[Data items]
════════════════

include hw in
set_option maxHeartbeats 1600000 in
/-- **FAR OUT, THE LOWER FACTOR IS NEAR `1`**: for every neighbourhood `V` of `1` in `G = U(Φ₃)(L⁺_v)` (`v` non-split, `w ∣ v`) there is a valuation bound `γ₀ ≠ 0` such that
for every `u ∈ N` with `γ₀ ≤ |u₀₂|_w` and every `u′ ∈ N` of entries `(u₀₁ u₀₂⁻¹, u₀₂⁻¹)` (stated multiplicatively), `w₀ u′ w₀⁻¹ ∈ V`: the coordinates `x′ = a b⁻¹`,
`y′ = b⁻¹ + ½ x′σx′` of `u′` in the Heisenberg chart ★ `HeisRing.heisHomeomorph` have `|x′|_w² ≤ |b|_w⁻¹`, `|y′|_w ≤ max(1, |½|_w)·|b|_w⁻¹`, so `u′ → 1`, and conjugation by
`w₀` is continuous; the valuation balls come from Mathlib's `Valued.mem_nhds_zero` at the one place above `v` (★ `PlacesOver.subsingleton_of_smul_eq`).
[cite: Casselman1995, §6.4] [cite: Rogawski1990, §1.10 p. 9] -/
theorem weylConj_mem_of_le_valued (V : Set ↥(unitaryGroupOfForm (conjLocal L (IsCMField.complexConj L) v) (cmLocalForm L 3 v)))
    (hV : V ∈ 𝓝 (1 : ↥(unitaryGroupOfForm (conjLocal L (IsCMField.complexConj L) v) (cmLocalForm L 3 v)))) :
    ∃ γ₀ : WithZero (Multiplicative ℤ), γ₀ ≠ 0 ∧
      ∀ u u' : ↥(cmBorelTriple L 3 v).N,
        γ₀ ≤ Valued.v ((((u : ↥(unitaryGroupOfForm (conjLocal L (IsCMField.complexConj L) v) (cmLocalForm L 3 v))) : GL (Fin 3) (LocalRing L v)) :
          Matrix (Fin 3) (Fin 3) (LocalRing L v)) 0 2 w) →
        (((u' : ↥(unitaryGroupOfForm (conjLocal L (IsCMField.complexConj L) v) (cmLocalForm L 3 v))) : GL (Fin 3) (LocalRing L v)) :
            Matrix (Fin 3) (Fin 3) (LocalRing L v)) 0 1 *
          (((u : ↥(unitaryGroupOfForm (conjLocal L (IsCMField.complexConj L) v) (cmLocalForm L 3 v))) : GL (Fin 3) (LocalRing L v)) :
            Matrix (Fin 3) (Fin 3) (LocalRing L v)) 0 2 =
          (((u : ↥(unitaryGroupOfForm (conjLocal L (IsCMField.complexConj L) v) (cmLocalForm L 3 v))) : GL (Fin 3) (LocalRing L v)) :
            Matrix (Fin 3) (Fin 3) (LocalRing L v)) 0 1 →
        (((u' : ↥(unitaryGroupOfForm (conjLocal L (IsCMField.complexConj L) v) (cmLocalForm L 3 v))) : GL (Fin 3) (LocalRing L v)) :
            Matrix (Fin 3) (Fin 3) (LocalRing L v)) 0 2 *
          (((u : ↥(unitaryGroupOfForm (conjLocal L (IsCMField.complexConj L) v) (cmLocalForm L 3 v))) : GL (Fin 3) (LocalRing L v)) :
            Matrix (Fin 3) (Fin 3) (LocalRing L v)) 0 2 = 1 →
        w₀ * (u' : ↥(unitaryGroupOfForm (conjLocal L (IsCMField.complexConj L) v) (cmLocalForm L 3 v))) * w₀⁻¹ ∈ V := by
  classical
  haveI : Subsingleton (PlacesOver L v) :=
    PlacesOver.subsingleton_of_smul_eq (IsCMField.complexConj L) (IsCMField.complexConj_ne_one L) w hw
  letI : Invertible (2 : LocalRing L v) := (isUnit_two_localRing L v).invertible
  have hσ := conjLocal_conjLocal_cm L v
  have hσc := continuous_conjLocal L (IsCMField.complexConj L) v
  have hJ := cmLocalForm_eq_over L 3 v
  -- the chart `R × R⁻ ≃ₜ N` and the conjugation map
  set h := HeisRing.heisHomeomorph (J := cmLocalForm L 3 v) (conjLocal L (IsCMField.complexConj L) v) hσ hσc hJ with hhdef
  have hX1 : HeisRing.heisX (conjLocal L (IsCMField.complexConj L) v) (1 : ↥(cmBorelTriple L 3 v).N) = 0 := by
    rw [HeisRing.heisX_def, OneMemClass.coe_one, OneMemClass.coe_one, Units.val_one]
    exact Matrix.one_apply_ne (by decide)
  have h1 : h.symm 1 = 0 := by
    rw [hhdef, HeisRing.heisHomeomorph_symm_apply]
    refine Prod.ext hX1 (Subtype.ext ?_)
    rw [HeisRing.coe_heisY, hX1, OneMemClass.coe_one, OneMemClass.coe_one, Units.val_one, Matrix.one_apply_ne (by decide)]
    simp
  have h0 : h 0 = 1 := by rw [← h1, Homeomorph.apply_symm_apply]
  have hcont : Continuous fun p : LocalRing L v × ↥(HeisRing.skewPart (conjLocal L (IsCMField.complexConj L) v)) =>
      w₀ * ((h p : ↥(cmBorelTriple L 3 v).N) : ↥(unitaryGroupOfForm (conjLocal L (IsCMField.complexConj L) v) (cmLocalForm L 3 v))) * w₀⁻¹ :=
    (continuous_const.mul (continuous_subtype_val.comp h.continuous)).mul continuous_const
  have hpt : w₀ * ((h 0 : ↥(cmBorelTriple L 3 v).N) : ↥(unitaryGroupOfForm (conjLocal L (IsCMField.complexConj L) v) (cmLocalForm L 3 v))) * w₀⁻¹ = 1 := by
    rw [h0, OneMemClass.coe_one, mul_one, mul_inv_cancel]
  have hS : (fun p : LocalRing L v × ↥(HeisRing.skewPart (conjLocal L (IsCMField.complexConj L) v)) =>
      w₀ * ((h p : ↥(cmBorelTriple L 3 v).N) : ↥(unitaryGroupOfForm (conjLocal L (IsCMField.complexConj L) v) (cmLocalForm L 3 v))) * w₀⁻¹) ⁻¹' V ∈
        𝓝 (0 : LocalRing L v × ↥(HeisRing.skewPart (conjLocal L (IsCMField.complexConj L) v))) :=
    hcont.continuousAt.preimage_mem_nhds (by rw [hpt]; exact hV)
  obtain ⟨V₁, hV₁, V₂, hV₂, hprod⟩ := mem_nhds_prod_iff.1 hS
  -- valuation balls inside `V₁` and `V₂` (one place above `v`)
  obtain ⟨γ₁, hγ₁0, hγ₁⟩ : ∃ γ₁ : WithZero (Multiplicative ℤ), γ₁ ≠ 0 ∧ ∀ x : LocalRing L v, Valued.v (x w) < γ₁ → x ∈ V₁ := by
    rw [nhds_pi, Filter.mem_pi] at hV₁
    obtain ⟨I, -, t, ht, hsub⟩ := hV₁
    obtain ⟨g, hg⟩ := Valued.mem_nhds_zero.1 (ht w)
    refine ⟨MonoidWithZeroHom.ValueGroup₀.embedding g.1, MonoidWithZeroHom.ValueGroup₀.embedding_unit_ne_zero g,
      fun x hx => hsub fun i _ => ?_⟩
    obtain rfl : i = w := Subsingleton.elim i w
    exact hg ((Valuation.restrict_lt_iff_lt_embedding _).2 hx)
  obtain ⟨γ₂, hγ₂0, hγ₂⟩ : ∃ γ₂ : WithZero (Multiplicative ℤ), γ₂ ≠ 0 ∧ ∀ y : ↥(HeisRing.skewPart (conjLocal L (IsCMField.complexConj L) v)),
      Valued.v ((y : LocalRing L v) w) < γ₂ → y ∈ V₂ := by
    obtain ⟨V₂', hV₂', hsub'⟩ := (mem_nhds_subtype _ _ _).1 hV₂
    rw [ZeroMemClass.coe_zero, nhds_pi, Filter.mem_pi] at hV₂'
    obtain ⟨I, -, t, ht, hsub⟩ := hV₂'
    obtain ⟨g, hg⟩ := Valued.mem_nhds_zero.1 (ht w)
    refine ⟨MonoidWithZeroHom.ValueGroup₀.embedding g.1, MonoidWithZeroHom.ValueGroup₀.embedding_unit_ne_zero g,
      fun y hy => hsub' (hsub fun i _ => ?_)⟩
    obtain rfl : i = w := Subsingleton.elim i w
    exact hg ((Valuation.restrict_lt_iff_lt_embedding _).2 hy)
  -- the common bound `γ` and the threshold `γ₀`
  set γ : WithZero (Multiplicative ℤ) := min γ₁ γ₂ with hγdef
  have hγ0 : γ ≠ 0 := (lt_min (zero_lt_iff.2 hγ₁0) (zero_lt_iff.2 hγ₂0)).ne'
  set c : WithZero (Multiplicative ℤ) := Valued.v ((⅟(2 : LocalRing L v)) w) with hcdef
  have hc0 : c ≠ 0 := by
    rw [hcdef]
    intro hc
    have h21 : (⅟(2 : LocalRing L v)) w * (2 : LocalRing L v) w = 1 := by
      rw [← Pi.mul_apply, invOf_mul_self, Pi.one_apply]
    have := congrArg Valued.v h21
    rw [map_mul, map_one, hc, zero_mul] at this
    exact zero_ne_one this
  set N : ℤ := |WithZero.log c| + 2 * |WithZero.log γ| + 1 with hN
  refine ⟨WithZero.exp N, WithZero.exp_ne_zero, fun u u' hB hx hz => ?_⟩
  -- names
  set a : LocalRing L v := (((u : ↥(unitaryGroupOfForm (conjLocal L (IsCMField.complexConj L) v) (cmLocalForm L 3 v))) : GL (Fin 3) (LocalRing L v)) :
        Matrix (Fin 3) (Fin 3) (LocalRing L v)) 0 1 with ha
  set b : LocalRing L v := (((u : ↥(unitaryGroupOfForm (conjLocal L (IsCMField.complexConj L) v) (cmLocalForm L 3 v))) : GL (Fin 3) (LocalRing L v)) :
        Matrix (Fin 3) (Fin 3) (LocalRing L v)) 0 2 with hb
  set x' : LocalRing L v := (((u' : ↥(unitaryGroupOfForm (conjLocal L (IsCMField.complexConj L) v) (cmLocalForm L 3 v))) : GL (Fin 3) (LocalRing L v)) :
        Matrix (Fin 3) (Fin 3) (LocalRing L v)) 0 1 with hx'
  set z' : LocalRing L v := (((u' : ↥(unitaryGroupOfForm (conjLocal L (IsCMField.complexConj L) v) (cmLocalForm L 3 v))) : GL (Fin 3) (LocalRing L v)) :
        Matrix (Fin 3) (Fin 3) (LocalRing L v)) 0 2 with hz'
  have hB0 : Valued.v (b w) ≠ 0 := (lt_of_lt_of_le WithZero.exp_pos hB).ne'
  have hlogB : N ≤ WithZero.log (Valued.v (b w)) := (WithZero.le_log_iff_exp_le hB0).2 hB
  have hAA : Valued.v (a w) * Valued.v (a w) ≤ Valued.v (b w) := valued_entry_zero_one_sq_le L v w hw u
  have hxw : Valued.v (x' w) * Valued.v (b w) = Valued.v (a w) := by
    rw [← map_mul, ← Pi.mul_apply, hx]
  have hzw : Valued.v (z' w) * Valued.v (b w) = 1 := by
    rw [← map_mul, ← Pi.mul_apply, hz, Pi.one_apply, map_one]
  have hn1 := le_abs_self (WithZero.log γ)
  have hn2 := neg_abs_le (WithZero.log γ)
  have hc1 := le_abs_self (WithZero.log c)
  have hc2 := neg_abs_le (WithZero.log c)
  -- `|x'|_w < γ` and `2 log |x'| ≤ - log |b|`
  have hx2 : Valued.v (x' w) ≠ 0 → 2 * WithZero.log (Valued.v (x' w)) ≤ -WithZero.log (Valued.v (b w)) := by
    intro hx0
    have hA0 : Valued.v (a w) ≠ 0 := by rw [← hxw]; exact mul_ne_zero hx0 hB0
    have e1 : WithZero.log (Valued.v (x' w)) + WithZero.log (Valued.v (b w)) = WithZero.log (Valued.v (a w)) := by
      rw [← WithZero.log_mul hx0 hB0, hxw]
    have e2 : WithZero.log (Valued.v (a w)) + WithZero.log (Valued.v (a w)) ≤ WithZero.log (Valued.v (b w)) := by
      rw [← WithZero.log_mul hA0 hA0]; exact (WithZero.log_le_log (mul_ne_zero hA0 hA0) hB0).2 hAA
    omega
  have hx_lt : Valued.v (x' w) < γ := by
    by_cases hx0 : Valued.v (x' w) = 0
    · rw [hx0]; exact zero_lt_iff.2 hγ0
    · have := hx2 hx0
      exact (WithZero.log_lt_log hx0 hγ0).1 (by omega)
  have hz_lt : Valued.v (z' w) < γ := by
    have hz0 : Valued.v (z' w) ≠ 0 := fun h0 => by rw [h0, zero_mul] at hzw; exact zero_ne_one hzw
    have e1 : WithZero.log (Valued.v (z' w)) + WithZero.log (Valued.v (b w)) = 0 := by
      rw [← WithZero.log_mul hz0 hB0, hzw, WithZero.log_one]
    exact (WithZero.log_lt_log hz0 hγ0).1 (by omega)
  have hq_lt : Valued.v ((⅟(2 : LocalRing L v) * (x' * conjLocal L (IsCMField.complexConj L) v x')) w) < γ := by
    rw [Pi.mul_apply, Pi.mul_apply, map_mul, map_mul, valued_conjLocal_apply_of_smul_eq L v w hw x', ← hcdef]
    by_cases hx0 : Valued.v (x' w) = 0
    · rw [hx0, mul_zero, mul_zero]; exact zero_lt_iff.2 hγ0
    · have := hx2 hx0
      have hne : c * (Valued.v (x' w) * Valued.v (x' w)) ≠ 0 := mul_ne_zero hc0 (mul_ne_zero hx0 hx0)
      refine (WithZero.log_lt_log hne hγ0).1 ?_
      rw [WithZero.log_mul hc0 (mul_ne_zero hx0 hx0), WithZero.log_mul hx0 hx0]
      omega
  have hy_lt : Valued.v ((HeisRing.heisY (conjLocal L (IsCMField.complexConj L) v) hσ hJ u' : LocalRing L v) w) < γ := by
    rw [HeisRing.coe_heisY]
    change Valued.v ((z' + ⅟(2 : LocalRing L v) * (x' * conjLocal L (IsCMField.complexConj L) v x')) w) < γ
    rw [Pi.add_apply]
    exact Valuation.map_add_lt _ hz_lt hq_lt
  -- conclude through the chart
  have hmem : (HeisRing.heisX (conjLocal L (IsCMField.complexConj L) v) u', HeisRing.heisY (conjLocal L (IsCMField.complexConj L) v) hσ hJ u') ∈ V₁ ×ˢ V₂ :=
    ⟨hγ₁ _ (lt_of_lt_of_le hx_lt (min_le_left _ _)), hγ₂ _ (lt_of_lt_of_le hy_lt (min_le_right _ _))⟩
  have hfin := hprod hmem
  rw [Set.mem_preimage, hhdef, HeisRing.heisHomeomorph_apply, HeisRing.heisElt_heisX_heisY] at hfin
  exact hfin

════════════════

▸ Problem statement
From the entries above, write out only the lines starting at the line that holds "rw [nhds_pi, Filter.mem_pi] at hV₁" and ending at the line that holds "rw [← Pi.mul_apply, invOf_mul_self, Pi.one_apply]", keeping both and matching them exactly.

▸ Response to this task
    rw [nhds_pi, Filter.mem_pi] at hV₁
    obtain ⟨I, -, t, ht, hsub⟩ := hV₁
    obtain ⟨g, hg⟩ := Valued.mem_nhds_zero.1 (ht w)
    refine ⟨MonoidWithZeroHom.ValueGroup₀.embedding g.1, MonoidWithZeroHom.ValueGroup₀.embedding_unit_ne_zero g,
      fun x hx => hsub fun i _ => ?_⟩
    obtain rfl : i = w := Subsingleton.elim i w
    exact hg ((Valuation.restrict_lt_iff_lt_embedding _).2 hx)
  obtain ⟨γ₂, hγ₂0, hγ₂⟩ : ∃ γ₂ : WithZero (Multiplicative ℤ), γ₂ ≠ 0 ∧ ∀ y : ↥(HeisRing.skewPart (conjLocal L (IsCMField.complexConj L) v)),
      Valued.v ((y : LocalRing L v) w) < γ₂ → y ∈ V₂ := by
    obtain ⟨V₂', hV₂', hsub'⟩ := (mem_nhds_subtype _ _ _).1 hV₂
    rw [ZeroMemClass.coe_zero, nhds_pi, Filter.mem_pi] at hV₂'
    obtain ⟨I, -, t, ht, hsub⟩ := hV₂'
    obtain ⟨g, hg⟩ := Valued.mem_nhds_zero.1 (ht w)
    refine ⟨MonoidWithZeroHom.ValueGroup₀.embedding g.1, MonoidWithZeroHom.ValueGroup₀.embedding_unit_ne_zero g,
      fun y hy => hsub' (hsub fun i _ => ?_)⟩
    obtain rfl : i = w := Subsingleton.elim i w
    exact hg ((Valuation.restrict_lt_iff_lt_embedding _).2 hy)
  -- the common bound `γ` and the threshold `γ₀`
  set γ : WithZero (Multiplicative ℤ) := min γ₁ γ₂ with hγdef
  have hγ0 : γ ≠ 0 := (lt_min (zero_lt_iff.2 hγ₁0) (zero_lt_iff.2 hγ₂0)).ne'
  set c : WithZero (Multiplicative ℤ) := Valued.v ((⅟(2 : LocalRing L v)) w) with hcdef
  have hc0 : c ≠ 0 := by
    rw [hcdef]
    intro hc
    have h21 : (⅟(2 : LocalRing L v)) w * (2 : LocalRing L v) w = 1 := by
      rw [← Pi.mul_apply, invOf_mul_self, Pi.one_apply]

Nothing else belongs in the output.